Fireworks

We were chasing fireworks out of celebration. This one in 1995 Ho Chi Minh City, Vietnam's reunification after twenty years. We followed huge outbursts of brocade, peony and comet arcing through hot night sky. Chasing close and under shattering domes, admist the oohs and aahs explosive remnants rained on our heads.

Big time 1997. Among hundreds and thousands pushing shoulder to shoulder we inched our way to the car-free highway. Magnificent neon lights reflected on dark water murky brilliant Victoria Harbour. We waited for the thundering discharge of flaming flowers from six or seven barges. Big roars synced with pyro-music one after another, and another. The night canvas splattered bright with gigantic chrysanthemum…willow…crossette…horsetail and legs of thousand spiders. A hesitant child running back to his mother. There's always reasons for fireworks celebration isn't it? For a returned land or a bad runaway year. Long live the country, whichever it is, auld lang syne as old times sung, and remembered.

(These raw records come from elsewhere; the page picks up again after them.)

include he hpX hqX hpY hqY in
/-- **A point near the segment, in the frame**: within `d` of `[p, q]` and `η`-away from `p` and `q` forces
`|abscissa − a| ≤ d` and ordinate in `[Yp + η − 2d, Yq − η + 2d]`. -/
theorem tilt_bounds_of_near (hle : Yp ≤ Yq) {w : ℂ} {d η : ℝ} (hw : infDist w (segment ℝ p q) ≤ d)
    (hp : η ≤ dist w p) (hq : η ≤ dist w q) :
    |((w - c) * e).re - a| ≤ d ∧ Yp + η - 2 * d ≤ ((w - c) * e).im ∧ ((w - c) * e).im ≤ Yq - η + 2 * d := by
  obtain ⟨z, hz, hzd⟩ := (isCompact_segment_complex p q).exists_infDist_eq_dist ⟨p, left_mem_segment ℝ p q⟩ w
  have hwz : dist w z ≤ d := hzd ▸ hw
  obtain ⟨hzre, -, -, θ, hθ0, hθ1, hzθ, hzim⟩ := tilt_of_mem_segment' hpX hqX hpY hqY hle hz
  obtain ⟨hdp, hdq⟩ := dist_param p q hθ0 hθ1
  rw [← hzθ, norm_q_sub_p he hpX hqX hpY hqY hle] at hdp hdq
  have hzp : η - d ≤ dist z p := by linarith [dist_triangle w z p]
  have hzq : η - d ≤ dist z q := by linarith [dist_triangle w z q]
  rw [hdp] at hzp
  rw [hdq] at hzq
  rw [dist_eq_norm] at hwz
  have hre := abs_le.1 ((abs_re_tilt_sub_le c e he w z).trans hwz)
  have him := abs_le.1 ((abs_im_tilt_sub_le c e he w z).trans hwz)
  rw [hzre] at hre
  rw [hzim] at him
  refine ⟨abs_le.2 ⟨hre.1, hre.2⟩, ?_, ?_⟩ <;> nlinarith

include he hpX hqX hpY hqY in
/-- A point within `d` of the segment has `|abscissa − a| ≤ d` and ordinate in `[Yp − d, Yq + d]`. -/
theorem tilt_bounds_of_infDist_le (hle : Yp ≤ Yq) {w : ℂ} {d : ℝ} (hw : infDist w (segment ℝ p q) ≤ d) :
    |((w - c) * e).re - a| ≤ d ∧ Yp - d ≤ ((w - c) * e).im ∧ ((w - c) * e).im ≤ Yq + d := by
  obtain ⟨z, hz, hzd⟩ := (isCompact_segment_complex p q).exists_infDist_eq_dist ⟨p, left_mem_segment ℝ p q⟩ w
  have hwz : dist w z ≤ d := hzd ▸ hw
  obtain ⟨hzre, hz1, hz2, -⟩ := tilt_of_mem_segment' hpX hqX hpY hqY hle hz
  rw [dist_eq_norm] at hwz
  have hre := abs_le.1 ((abs_re_tilt_sub_le c e he w z).trans hwz)
  have him := abs_le.1 ((abs_im_tilt_sub_le c e he w z).trans hwz)
  rw [hzre] at hre
  refine ⟨abs_le.2 ⟨hre.1, hre.2⟩, ?_, ?_⟩ <;> linarith

end Chart

/-- **The frame bounds of a point near a piece of a side line** (registered helper of `stub_exactPotentialTracePh3`):
for a unimodular frame `e`, two points `p, q` with frame abscissa `a` and ordinates `Yp ≤ Yq`, every point within `d`
of `[p, q]` and at distance `≥ η` from `p` and from `q` has frame abscissa within `d` of `a` and ordinate in
`[Yp + η − 2d, Yq − η + 2d]`; and `proj p q` is the frame ordinate minus `Yp` when `Yp < Yq`. -/
theorem tilt_bounds_of_near_segment : ∀ (c e : ℂ), ‖e‖ = 1 → ∀ (p q : ℂ) (a Yp Yq : ℝ), ((p - c) * e).re = a → ((q - c) * e).re = a → ((p - c) * e).im = Yp → ((q - c) * e).im = Yq → Yp ≤ Yq → (∀ (w : ℂ) (d η : ℝ), infDist w (segment ℝ p q) ≤ d → η ≤ dist w p → η ≤ dist w q → |((w - c) * e).re - a| ≤ d ∧ Yp + η - 2 * d ≤ ((w - c) * e).im ∧ ((w - c) * e).im ≤ Yq - η + 2 * d) ∧ (Yp < Yq → ∀ z : ℂ, proj p q z = ((z - c) * e).im - Yp) := by
  intro c e he p q a Yp Yq hpX hqX hpY hqY hle
  exact ⟨fun w d η hw hp hq => tilt_bounds_of_near he hpX hqX hpY hqY hle hw hp hq,
    fun hlt z => proj_eq_im_sub he hpX hqX hpY hqY hlt z⟩

end Summit.CriticalPhenomena.CardyFormulaZ2.Cruxes.ParafermionToSLESixFamilies.PotentialDarbouxPicardDiamond

end
/-- `∑_{d ≤ M, q' ∣ d} d⁻² ≤ 2/q'²` (`q' ≥ 1`). [folklore] -/
theorem sum_inv_sq_multiples_le {q' : ℕ} (hq' : 1 ≤ q') (M : ℕ) :
    ∑ d ∈ (Icc 1 M).filter (fun d : ℕ => q' ∣ d), (((d : ℕ) : ℝ) ^ 2)⁻¹ ≤ 2 / ((q' : ℝ) ^ 2) := by
  classical
  have hqR : (0 : ℝ) < q' := by exact_mod_cast hq'
  -- `d = q' k`, `k ≤ M`
  have hinj : Set.InjOn (fun d => d / q') ((Icc 1 M).filter (fun d : ℕ => q' ∣ d) : Set ℕ) := by
    intro d hd d' hd' h
    simp only [coe_filter, Set.mem_setOf_eq] at hd hd'
    simp only at h
    rw [← Nat.div_mul_cancel hd.2, ← Nat.div_mul_cancel hd'.2, h]
  have step : ∑ d ∈ (Icc 1 M).filter (fun d : ℕ => q' ∣ d), (((d : ℕ) : ℝ) ^ 2)⁻¹ =
      ∑ k ∈ ((Icc 1 M).filter (fun d : ℕ => q' ∣ d)).image (fun d => d / q'), ((((q' * k : ℕ) : ℝ)) ^ 2)⁻¹ := by
    rw [sum_image hinj]
    refine sum_congr rfl fun d hd => ?_
    rw [mem_filter] at hd
    rw [Nat.mul_div_cancel' hd.2]
  rw [step]
  have hsub : ((Icc 1 M).filter (fun d : ℕ => q' ∣ d)).image (fun d => d / q') ⊆ Icc 1 M := by
    intro k hk
    obtain ⟨d, hd, rfl⟩ := mem_image.mp hk
    rw [mem_filter, mem_Icc] at hd
    rw [mem_Icc]
    exact ⟨Nat.div_pos (Nat.le_of_dvd (by omega) hd.2) hq', (Nat.div_le_self _ _).trans hd.1.2⟩
  calc ∑ k ∈ ((Icc 1 M).filter (fun d : ℕ => q' ∣ d)).image (fun d => d / q'), ((((q' * k : ℕ) : ℝ)) ^ 2)⁻¹
      ≤ ∑ k ∈ Icc 1 M, ((((q' * k : ℕ) : ℝ)) ^ 2)⁻¹ :=
        sum_le_sum_of_subset_of_nonneg hsub fun _ _ _ => by positivity
    _ = ((q' : ℝ) ^ 2)⁻¹ * ∑ k ∈ Icc 1 M, (((k : ℕ) : ℝ) ^ 2)⁻¹ := by
        rw [mul_sum]; refine sum_congr rfl fun k hk => ?_
        rw [mem_Icc] at hk
        have hk0 : (0 : ℝ) < k := by exact_mod_cast hk.1
        push_cast; field_simp
    _ ≤ ((q' : ℝ) ^ 2)⁻¹ * 2 := by
        gcongr
        -- `∑_{k ≤ M} k⁻² ≤ 1 + ∑_{2 ≤ k ≤ M} k⁻² ≤ 2`
        rcases Nat.eq_zero_or_pos M with hM | hM
        · rw [hM]; simp
        · have hsplit : Icc 1 M = insert 1 (Icc 2 M) := by
            ext k; simp only [mem_Icc, mem_insert]; omega
          rw [hsplit, sum_insert (by simp)]
          have := Literature.NumberTheory.Sieve.sum_Icc_inv_sq_le_one M
          norm_num
          linarith
    _ = 2 / ((q' : ℝ) ^ 2) := by ring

However, the best firework I recall was the awe-inspiring Sky Ladder. On June 15 two thousand fifteen 4:45 a.m. a fiery ladder rising, burnt in a dawn sky 1650 feet high two minutes and thirty seconds. Firework wizard Cai Guo-Qiang dedicated the spectacular display to his beloved grandmother, who taught him how to safe-handle fire. From her sick bed she climbed the sky. The hundred-year-old woman would ascend to heaven one month after.

Memories working like fireworks in neurons. For a decade, every first day of July we watch fireworks from a long narrow window on the third floor of a centennial old house we now call home. Humble explosives shot up several stories high from our neighboring houses. Still creates wonder, still arouses our cat Suki lounging on my lap with wild glowing eyes. I try to tell him it's Canada Day. History, big or small, he knows nothing of nor care for any. Just bewildered.